Please repeat, unchanged, the lines at the top of the listing below, ending with the one that has "# B5⁺ tranche".

#### Supplied material ####

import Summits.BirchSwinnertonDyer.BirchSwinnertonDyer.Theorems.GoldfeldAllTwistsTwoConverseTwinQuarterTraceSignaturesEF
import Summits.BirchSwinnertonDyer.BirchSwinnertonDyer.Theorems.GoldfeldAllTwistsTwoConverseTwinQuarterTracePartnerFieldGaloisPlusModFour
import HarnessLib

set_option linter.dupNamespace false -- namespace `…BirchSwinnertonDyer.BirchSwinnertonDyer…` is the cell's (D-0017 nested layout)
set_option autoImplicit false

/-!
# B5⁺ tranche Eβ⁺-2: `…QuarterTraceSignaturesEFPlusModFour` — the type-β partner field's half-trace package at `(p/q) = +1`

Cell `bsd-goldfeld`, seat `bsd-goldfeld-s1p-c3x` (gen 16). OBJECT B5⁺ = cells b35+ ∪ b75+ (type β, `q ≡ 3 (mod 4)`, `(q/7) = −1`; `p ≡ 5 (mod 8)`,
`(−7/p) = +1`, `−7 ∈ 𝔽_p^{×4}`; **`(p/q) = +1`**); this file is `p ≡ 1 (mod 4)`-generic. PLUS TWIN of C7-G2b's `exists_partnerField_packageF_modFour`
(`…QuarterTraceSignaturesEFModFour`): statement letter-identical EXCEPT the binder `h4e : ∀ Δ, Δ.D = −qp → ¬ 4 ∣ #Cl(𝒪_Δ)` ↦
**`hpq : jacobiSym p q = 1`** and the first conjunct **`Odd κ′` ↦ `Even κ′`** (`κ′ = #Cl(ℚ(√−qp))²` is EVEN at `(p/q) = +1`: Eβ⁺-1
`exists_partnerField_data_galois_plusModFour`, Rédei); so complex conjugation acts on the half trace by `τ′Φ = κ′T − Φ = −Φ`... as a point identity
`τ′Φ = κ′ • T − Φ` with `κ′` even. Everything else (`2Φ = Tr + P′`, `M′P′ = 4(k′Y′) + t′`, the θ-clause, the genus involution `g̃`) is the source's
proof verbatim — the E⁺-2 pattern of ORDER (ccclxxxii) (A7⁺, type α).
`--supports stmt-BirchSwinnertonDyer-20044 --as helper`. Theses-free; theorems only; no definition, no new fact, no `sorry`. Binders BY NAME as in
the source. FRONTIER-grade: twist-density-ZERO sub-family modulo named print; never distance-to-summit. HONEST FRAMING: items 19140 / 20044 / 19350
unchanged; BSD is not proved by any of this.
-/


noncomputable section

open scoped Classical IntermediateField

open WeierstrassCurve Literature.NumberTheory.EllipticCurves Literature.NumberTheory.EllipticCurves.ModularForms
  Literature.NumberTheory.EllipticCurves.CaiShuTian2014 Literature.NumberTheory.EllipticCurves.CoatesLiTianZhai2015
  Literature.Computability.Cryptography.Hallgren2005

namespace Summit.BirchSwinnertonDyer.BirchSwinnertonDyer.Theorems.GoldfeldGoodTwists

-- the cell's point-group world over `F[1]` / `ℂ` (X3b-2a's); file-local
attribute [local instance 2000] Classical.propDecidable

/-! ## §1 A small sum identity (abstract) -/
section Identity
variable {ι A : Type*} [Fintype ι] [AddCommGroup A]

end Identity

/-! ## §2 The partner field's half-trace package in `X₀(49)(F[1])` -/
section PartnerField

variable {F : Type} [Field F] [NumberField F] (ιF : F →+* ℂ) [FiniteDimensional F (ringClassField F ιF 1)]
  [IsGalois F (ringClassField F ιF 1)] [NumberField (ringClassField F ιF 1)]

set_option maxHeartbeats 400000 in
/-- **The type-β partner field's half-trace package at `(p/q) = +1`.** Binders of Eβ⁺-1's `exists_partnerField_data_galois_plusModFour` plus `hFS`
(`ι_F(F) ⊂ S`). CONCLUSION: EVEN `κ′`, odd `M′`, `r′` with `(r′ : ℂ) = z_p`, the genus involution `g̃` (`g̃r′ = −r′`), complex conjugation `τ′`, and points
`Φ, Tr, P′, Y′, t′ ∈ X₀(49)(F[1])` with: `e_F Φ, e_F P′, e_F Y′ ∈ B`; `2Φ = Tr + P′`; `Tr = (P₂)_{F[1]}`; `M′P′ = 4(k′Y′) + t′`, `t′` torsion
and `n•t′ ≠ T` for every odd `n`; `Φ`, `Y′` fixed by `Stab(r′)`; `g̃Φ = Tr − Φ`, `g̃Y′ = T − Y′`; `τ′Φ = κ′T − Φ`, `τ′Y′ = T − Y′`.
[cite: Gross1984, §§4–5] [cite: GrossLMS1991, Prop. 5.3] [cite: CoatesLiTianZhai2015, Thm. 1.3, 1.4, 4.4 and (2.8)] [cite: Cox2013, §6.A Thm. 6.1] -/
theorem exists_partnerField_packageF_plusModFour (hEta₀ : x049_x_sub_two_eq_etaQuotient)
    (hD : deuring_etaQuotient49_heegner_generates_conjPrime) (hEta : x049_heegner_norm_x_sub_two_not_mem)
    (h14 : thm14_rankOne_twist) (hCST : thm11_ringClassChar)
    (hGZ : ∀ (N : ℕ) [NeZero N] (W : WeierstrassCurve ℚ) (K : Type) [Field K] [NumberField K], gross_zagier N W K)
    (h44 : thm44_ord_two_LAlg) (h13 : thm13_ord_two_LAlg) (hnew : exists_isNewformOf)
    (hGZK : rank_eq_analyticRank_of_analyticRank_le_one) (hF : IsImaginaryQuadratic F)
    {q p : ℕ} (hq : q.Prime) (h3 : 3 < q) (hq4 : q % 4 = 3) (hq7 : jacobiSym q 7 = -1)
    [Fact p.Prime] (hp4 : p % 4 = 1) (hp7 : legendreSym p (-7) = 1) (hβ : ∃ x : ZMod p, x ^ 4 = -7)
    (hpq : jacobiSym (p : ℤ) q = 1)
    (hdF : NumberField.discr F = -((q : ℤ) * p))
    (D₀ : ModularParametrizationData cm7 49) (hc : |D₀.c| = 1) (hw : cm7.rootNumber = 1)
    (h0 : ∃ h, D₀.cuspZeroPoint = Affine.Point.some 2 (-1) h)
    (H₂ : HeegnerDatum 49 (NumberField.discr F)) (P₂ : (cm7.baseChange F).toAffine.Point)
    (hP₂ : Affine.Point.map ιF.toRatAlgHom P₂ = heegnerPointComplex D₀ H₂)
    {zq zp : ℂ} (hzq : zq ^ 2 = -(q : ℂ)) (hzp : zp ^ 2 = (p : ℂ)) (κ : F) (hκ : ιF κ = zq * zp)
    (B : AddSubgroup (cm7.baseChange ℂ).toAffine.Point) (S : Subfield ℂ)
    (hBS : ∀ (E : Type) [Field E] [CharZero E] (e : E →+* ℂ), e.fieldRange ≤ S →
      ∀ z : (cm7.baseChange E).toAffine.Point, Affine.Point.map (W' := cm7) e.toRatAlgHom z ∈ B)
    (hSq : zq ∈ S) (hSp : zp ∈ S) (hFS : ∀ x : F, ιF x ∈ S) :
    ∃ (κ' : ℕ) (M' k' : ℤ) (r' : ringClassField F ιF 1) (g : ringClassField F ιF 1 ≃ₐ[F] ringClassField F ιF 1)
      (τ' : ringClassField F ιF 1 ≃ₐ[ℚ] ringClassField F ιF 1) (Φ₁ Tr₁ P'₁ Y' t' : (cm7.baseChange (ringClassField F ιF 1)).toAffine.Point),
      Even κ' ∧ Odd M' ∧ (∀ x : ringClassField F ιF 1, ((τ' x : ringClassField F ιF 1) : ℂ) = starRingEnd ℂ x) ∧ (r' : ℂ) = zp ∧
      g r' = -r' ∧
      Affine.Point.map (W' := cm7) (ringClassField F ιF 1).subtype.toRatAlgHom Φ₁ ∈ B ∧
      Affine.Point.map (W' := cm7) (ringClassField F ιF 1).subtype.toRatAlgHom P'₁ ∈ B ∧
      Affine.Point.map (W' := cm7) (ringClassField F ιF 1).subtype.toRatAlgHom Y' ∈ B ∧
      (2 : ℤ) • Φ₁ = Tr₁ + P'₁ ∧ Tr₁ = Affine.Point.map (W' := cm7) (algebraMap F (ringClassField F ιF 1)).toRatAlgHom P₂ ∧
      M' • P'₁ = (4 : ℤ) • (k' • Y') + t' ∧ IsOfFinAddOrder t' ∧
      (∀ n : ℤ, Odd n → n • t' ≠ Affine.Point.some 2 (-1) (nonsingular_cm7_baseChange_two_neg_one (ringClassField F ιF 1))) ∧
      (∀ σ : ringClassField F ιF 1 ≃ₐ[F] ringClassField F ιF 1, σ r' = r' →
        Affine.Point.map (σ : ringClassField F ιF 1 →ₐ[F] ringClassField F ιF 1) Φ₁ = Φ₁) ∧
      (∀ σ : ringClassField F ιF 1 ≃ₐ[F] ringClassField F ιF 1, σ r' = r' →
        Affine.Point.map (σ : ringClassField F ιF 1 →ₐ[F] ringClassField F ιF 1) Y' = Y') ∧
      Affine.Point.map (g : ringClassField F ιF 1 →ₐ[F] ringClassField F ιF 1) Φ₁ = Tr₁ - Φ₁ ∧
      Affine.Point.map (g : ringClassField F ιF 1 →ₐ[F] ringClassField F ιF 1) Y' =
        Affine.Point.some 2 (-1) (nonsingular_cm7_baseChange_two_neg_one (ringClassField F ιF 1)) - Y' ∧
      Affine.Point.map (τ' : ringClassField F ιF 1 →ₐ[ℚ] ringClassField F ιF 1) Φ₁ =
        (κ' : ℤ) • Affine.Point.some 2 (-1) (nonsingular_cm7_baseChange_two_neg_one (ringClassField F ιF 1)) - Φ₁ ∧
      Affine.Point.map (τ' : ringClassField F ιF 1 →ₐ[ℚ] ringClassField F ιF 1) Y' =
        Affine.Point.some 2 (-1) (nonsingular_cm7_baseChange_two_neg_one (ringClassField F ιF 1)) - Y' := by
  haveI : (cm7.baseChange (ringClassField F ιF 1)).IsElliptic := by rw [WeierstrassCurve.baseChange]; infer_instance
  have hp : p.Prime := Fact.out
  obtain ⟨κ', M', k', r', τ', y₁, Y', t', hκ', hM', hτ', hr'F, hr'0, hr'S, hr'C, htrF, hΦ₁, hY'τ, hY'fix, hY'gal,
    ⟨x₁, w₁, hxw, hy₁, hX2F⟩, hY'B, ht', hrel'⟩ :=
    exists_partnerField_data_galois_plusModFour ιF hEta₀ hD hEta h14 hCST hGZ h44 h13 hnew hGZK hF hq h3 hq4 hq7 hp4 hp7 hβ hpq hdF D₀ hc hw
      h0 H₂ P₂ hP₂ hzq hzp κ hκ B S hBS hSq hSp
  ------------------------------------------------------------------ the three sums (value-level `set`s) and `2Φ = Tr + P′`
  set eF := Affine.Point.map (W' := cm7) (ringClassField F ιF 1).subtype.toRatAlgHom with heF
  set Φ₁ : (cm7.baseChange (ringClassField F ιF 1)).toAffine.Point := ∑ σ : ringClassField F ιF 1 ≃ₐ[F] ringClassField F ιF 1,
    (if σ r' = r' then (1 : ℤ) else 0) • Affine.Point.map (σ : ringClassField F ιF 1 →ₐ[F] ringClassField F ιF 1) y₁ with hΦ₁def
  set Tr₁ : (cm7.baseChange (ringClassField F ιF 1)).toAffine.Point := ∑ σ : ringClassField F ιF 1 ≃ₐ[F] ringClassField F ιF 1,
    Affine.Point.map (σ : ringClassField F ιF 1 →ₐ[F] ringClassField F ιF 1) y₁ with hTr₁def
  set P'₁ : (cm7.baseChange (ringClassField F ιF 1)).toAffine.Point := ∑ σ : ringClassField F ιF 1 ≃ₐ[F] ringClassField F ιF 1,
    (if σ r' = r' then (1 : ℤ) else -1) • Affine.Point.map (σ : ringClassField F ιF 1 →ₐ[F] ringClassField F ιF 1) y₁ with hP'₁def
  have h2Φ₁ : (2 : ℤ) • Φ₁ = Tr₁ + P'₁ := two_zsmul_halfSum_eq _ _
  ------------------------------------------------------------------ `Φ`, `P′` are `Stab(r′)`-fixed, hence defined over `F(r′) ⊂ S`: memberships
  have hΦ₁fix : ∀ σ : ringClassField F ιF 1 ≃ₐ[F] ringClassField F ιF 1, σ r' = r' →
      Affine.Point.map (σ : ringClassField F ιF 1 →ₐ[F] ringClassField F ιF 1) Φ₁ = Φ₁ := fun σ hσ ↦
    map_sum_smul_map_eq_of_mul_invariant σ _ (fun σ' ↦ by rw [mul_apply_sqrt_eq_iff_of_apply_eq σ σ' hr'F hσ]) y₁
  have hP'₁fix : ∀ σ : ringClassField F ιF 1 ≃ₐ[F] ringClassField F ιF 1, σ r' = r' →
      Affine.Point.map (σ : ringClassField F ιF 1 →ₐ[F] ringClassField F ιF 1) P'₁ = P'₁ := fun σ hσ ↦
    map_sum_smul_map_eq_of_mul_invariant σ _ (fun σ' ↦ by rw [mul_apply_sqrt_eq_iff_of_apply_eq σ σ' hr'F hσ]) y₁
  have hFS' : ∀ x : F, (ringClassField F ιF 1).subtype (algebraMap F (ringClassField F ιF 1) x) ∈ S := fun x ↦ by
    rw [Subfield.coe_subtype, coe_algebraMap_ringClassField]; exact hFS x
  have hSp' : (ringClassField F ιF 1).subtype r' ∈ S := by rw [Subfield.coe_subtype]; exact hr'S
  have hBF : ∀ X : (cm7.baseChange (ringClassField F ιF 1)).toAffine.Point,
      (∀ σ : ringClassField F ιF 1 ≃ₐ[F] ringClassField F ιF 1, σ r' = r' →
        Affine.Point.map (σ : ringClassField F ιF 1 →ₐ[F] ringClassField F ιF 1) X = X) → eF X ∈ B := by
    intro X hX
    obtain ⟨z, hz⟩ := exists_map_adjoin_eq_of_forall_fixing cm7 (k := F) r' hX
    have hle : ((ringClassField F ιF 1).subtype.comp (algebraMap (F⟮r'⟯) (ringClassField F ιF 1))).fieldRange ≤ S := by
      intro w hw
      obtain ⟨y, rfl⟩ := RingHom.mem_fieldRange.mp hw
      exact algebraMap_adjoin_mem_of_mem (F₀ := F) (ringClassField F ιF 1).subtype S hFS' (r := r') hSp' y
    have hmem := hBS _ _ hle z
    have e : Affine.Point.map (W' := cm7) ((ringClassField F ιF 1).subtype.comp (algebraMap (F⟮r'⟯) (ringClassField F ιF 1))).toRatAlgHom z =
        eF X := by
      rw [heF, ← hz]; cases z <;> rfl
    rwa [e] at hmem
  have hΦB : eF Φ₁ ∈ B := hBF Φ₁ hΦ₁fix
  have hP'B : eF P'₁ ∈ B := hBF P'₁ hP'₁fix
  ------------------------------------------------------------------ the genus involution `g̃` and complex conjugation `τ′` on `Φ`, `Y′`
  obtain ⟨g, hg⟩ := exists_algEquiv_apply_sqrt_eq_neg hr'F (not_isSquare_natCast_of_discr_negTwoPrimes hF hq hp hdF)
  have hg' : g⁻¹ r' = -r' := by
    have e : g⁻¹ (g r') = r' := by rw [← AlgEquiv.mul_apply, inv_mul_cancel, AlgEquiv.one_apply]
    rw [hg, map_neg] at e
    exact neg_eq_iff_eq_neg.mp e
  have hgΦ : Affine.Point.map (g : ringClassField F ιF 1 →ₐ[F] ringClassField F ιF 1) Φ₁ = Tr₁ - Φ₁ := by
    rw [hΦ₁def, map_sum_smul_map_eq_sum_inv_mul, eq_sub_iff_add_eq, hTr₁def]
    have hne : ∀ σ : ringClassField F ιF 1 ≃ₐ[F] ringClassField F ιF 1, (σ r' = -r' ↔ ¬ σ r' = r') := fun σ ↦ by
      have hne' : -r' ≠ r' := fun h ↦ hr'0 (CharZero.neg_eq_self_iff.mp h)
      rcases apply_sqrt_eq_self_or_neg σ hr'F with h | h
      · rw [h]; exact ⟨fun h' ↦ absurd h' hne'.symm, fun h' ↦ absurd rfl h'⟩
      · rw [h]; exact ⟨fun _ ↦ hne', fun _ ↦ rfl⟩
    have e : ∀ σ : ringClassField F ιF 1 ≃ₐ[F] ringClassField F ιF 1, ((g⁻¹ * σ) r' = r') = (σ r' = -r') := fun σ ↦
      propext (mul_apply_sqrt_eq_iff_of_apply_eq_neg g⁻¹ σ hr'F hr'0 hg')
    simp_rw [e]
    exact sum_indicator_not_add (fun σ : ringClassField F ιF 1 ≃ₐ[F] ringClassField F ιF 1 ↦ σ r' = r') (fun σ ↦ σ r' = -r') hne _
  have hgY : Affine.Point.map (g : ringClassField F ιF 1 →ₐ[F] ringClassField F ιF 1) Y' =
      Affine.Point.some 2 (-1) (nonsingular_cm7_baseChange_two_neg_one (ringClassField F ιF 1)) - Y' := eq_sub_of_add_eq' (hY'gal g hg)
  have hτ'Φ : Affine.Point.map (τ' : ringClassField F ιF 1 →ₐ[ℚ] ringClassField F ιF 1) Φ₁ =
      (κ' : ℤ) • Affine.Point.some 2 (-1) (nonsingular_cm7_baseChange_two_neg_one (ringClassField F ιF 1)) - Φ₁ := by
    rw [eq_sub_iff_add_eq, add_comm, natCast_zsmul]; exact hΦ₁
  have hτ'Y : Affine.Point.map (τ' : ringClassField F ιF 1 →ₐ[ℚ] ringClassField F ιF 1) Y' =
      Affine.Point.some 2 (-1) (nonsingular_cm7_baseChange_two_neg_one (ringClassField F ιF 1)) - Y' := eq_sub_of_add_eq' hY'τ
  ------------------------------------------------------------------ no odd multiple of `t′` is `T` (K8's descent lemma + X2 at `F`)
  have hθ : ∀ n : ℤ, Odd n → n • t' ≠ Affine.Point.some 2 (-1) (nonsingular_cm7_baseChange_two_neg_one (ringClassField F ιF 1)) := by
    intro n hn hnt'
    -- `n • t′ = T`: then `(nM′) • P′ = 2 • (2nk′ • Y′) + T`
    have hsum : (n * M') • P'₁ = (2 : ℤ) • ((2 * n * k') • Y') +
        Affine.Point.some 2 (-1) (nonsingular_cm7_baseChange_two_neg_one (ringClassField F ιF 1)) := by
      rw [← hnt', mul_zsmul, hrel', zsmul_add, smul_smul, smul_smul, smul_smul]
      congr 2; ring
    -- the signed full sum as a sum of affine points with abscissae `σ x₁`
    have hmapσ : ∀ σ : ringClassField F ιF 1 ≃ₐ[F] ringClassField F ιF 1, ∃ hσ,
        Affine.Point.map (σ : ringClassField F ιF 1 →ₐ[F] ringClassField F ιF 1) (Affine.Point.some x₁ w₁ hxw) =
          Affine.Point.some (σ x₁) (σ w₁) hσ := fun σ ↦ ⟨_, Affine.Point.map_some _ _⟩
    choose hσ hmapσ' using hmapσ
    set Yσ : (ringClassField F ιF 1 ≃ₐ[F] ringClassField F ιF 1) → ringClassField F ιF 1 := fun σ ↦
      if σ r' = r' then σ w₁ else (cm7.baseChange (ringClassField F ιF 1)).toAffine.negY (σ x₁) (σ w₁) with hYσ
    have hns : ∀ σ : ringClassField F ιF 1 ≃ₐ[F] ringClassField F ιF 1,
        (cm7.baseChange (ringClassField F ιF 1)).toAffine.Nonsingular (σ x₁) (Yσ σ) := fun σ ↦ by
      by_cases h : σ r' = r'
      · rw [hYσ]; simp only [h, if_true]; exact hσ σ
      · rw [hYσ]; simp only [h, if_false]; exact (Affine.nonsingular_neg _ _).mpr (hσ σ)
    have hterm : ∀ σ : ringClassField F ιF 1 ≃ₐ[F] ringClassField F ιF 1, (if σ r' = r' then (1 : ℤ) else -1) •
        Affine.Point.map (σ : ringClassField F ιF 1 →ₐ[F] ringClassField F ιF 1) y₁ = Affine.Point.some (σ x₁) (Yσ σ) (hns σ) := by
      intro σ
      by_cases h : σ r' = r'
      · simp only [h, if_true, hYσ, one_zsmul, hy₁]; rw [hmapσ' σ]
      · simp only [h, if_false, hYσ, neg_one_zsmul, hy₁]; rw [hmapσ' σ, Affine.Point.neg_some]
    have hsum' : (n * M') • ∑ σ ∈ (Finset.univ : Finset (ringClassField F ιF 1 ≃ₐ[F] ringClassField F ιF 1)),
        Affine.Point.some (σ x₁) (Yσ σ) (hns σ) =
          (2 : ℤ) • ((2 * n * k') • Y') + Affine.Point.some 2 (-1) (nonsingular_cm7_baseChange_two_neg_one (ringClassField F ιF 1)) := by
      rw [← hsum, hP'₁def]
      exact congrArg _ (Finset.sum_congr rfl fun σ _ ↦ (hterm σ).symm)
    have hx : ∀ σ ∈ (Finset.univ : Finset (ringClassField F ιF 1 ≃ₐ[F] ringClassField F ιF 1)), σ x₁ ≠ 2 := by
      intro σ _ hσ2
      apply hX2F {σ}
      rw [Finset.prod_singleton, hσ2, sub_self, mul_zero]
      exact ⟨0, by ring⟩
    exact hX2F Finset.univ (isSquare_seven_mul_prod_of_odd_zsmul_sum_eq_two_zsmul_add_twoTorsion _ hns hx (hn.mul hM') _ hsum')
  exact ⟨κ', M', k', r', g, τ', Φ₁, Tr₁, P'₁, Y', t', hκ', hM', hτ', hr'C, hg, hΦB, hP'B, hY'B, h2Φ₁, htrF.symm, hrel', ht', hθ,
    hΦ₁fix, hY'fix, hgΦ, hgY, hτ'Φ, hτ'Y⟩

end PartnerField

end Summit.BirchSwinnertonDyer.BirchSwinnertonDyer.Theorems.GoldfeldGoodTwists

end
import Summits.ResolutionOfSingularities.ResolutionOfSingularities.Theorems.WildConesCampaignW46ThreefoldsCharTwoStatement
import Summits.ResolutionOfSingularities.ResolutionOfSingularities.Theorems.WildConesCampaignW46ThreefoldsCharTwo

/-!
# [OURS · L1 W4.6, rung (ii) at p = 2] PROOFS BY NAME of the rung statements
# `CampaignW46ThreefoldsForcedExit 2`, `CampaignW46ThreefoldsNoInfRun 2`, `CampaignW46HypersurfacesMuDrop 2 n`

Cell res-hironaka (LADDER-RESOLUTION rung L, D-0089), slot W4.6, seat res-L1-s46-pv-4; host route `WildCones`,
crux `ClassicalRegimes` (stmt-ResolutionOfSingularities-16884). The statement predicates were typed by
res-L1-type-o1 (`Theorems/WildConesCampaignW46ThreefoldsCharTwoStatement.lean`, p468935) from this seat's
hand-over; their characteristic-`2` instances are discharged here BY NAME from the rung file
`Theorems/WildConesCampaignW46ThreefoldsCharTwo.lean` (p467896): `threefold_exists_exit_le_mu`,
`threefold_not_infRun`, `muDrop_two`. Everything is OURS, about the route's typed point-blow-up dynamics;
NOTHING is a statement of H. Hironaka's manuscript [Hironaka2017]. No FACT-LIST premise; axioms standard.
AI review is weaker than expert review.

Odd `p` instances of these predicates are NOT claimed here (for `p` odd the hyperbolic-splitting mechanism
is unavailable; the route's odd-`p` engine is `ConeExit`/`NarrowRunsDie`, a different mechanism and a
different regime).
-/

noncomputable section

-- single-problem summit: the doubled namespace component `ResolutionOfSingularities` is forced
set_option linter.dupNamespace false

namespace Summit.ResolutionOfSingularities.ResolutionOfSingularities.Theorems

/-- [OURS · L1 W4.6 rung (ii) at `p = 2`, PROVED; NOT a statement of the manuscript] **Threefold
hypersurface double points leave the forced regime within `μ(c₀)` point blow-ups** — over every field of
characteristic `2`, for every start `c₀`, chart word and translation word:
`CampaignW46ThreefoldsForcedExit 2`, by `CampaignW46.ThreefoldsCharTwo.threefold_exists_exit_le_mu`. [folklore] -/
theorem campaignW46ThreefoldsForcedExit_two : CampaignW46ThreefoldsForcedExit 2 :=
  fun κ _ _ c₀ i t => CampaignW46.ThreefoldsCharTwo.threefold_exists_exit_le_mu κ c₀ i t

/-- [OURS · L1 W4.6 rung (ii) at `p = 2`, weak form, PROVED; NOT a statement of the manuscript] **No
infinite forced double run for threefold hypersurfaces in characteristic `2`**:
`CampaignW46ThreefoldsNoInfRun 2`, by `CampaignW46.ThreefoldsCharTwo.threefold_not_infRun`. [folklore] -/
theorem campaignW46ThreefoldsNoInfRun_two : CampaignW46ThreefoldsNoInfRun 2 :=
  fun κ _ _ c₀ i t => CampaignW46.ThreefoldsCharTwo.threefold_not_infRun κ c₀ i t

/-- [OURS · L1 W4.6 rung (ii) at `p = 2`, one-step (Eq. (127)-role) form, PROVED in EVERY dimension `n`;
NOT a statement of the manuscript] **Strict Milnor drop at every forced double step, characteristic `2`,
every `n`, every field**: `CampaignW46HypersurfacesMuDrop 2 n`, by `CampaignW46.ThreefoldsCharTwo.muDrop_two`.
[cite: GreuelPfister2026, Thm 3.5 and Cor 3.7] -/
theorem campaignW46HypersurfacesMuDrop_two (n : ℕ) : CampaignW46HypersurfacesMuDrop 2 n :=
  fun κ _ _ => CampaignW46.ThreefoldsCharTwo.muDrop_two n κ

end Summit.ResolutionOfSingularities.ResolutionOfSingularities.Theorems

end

####

Task result
import Summits.BirchSwinnertonDyer.BirchSwinnertonDyer.Theorems.GoldfeldAllTwistsTwoConverseTwinQuarterTraceSignaturesEF
import Summits.BirchSwinnertonDyer.BirchSwinnertonDyer.Theorems.GoldfeldAllTwistsTwoConverseTwinQuarterTracePartnerFieldGaloisPlusModFour
import HarnessLib

set_option linter.dupNamespace false -- namespace `…BirchSwinnertonDyer.BirchSwinnertonDyer…` is the cell's (D-0017 nested layout)
set_option autoImplicit false

/-!
# B5⁺ tranche Eβ⁺-2: `…QuarterTraceSignaturesEFPlusModFour` — the type-β partner field's half-trace package at `(p/q) = +1`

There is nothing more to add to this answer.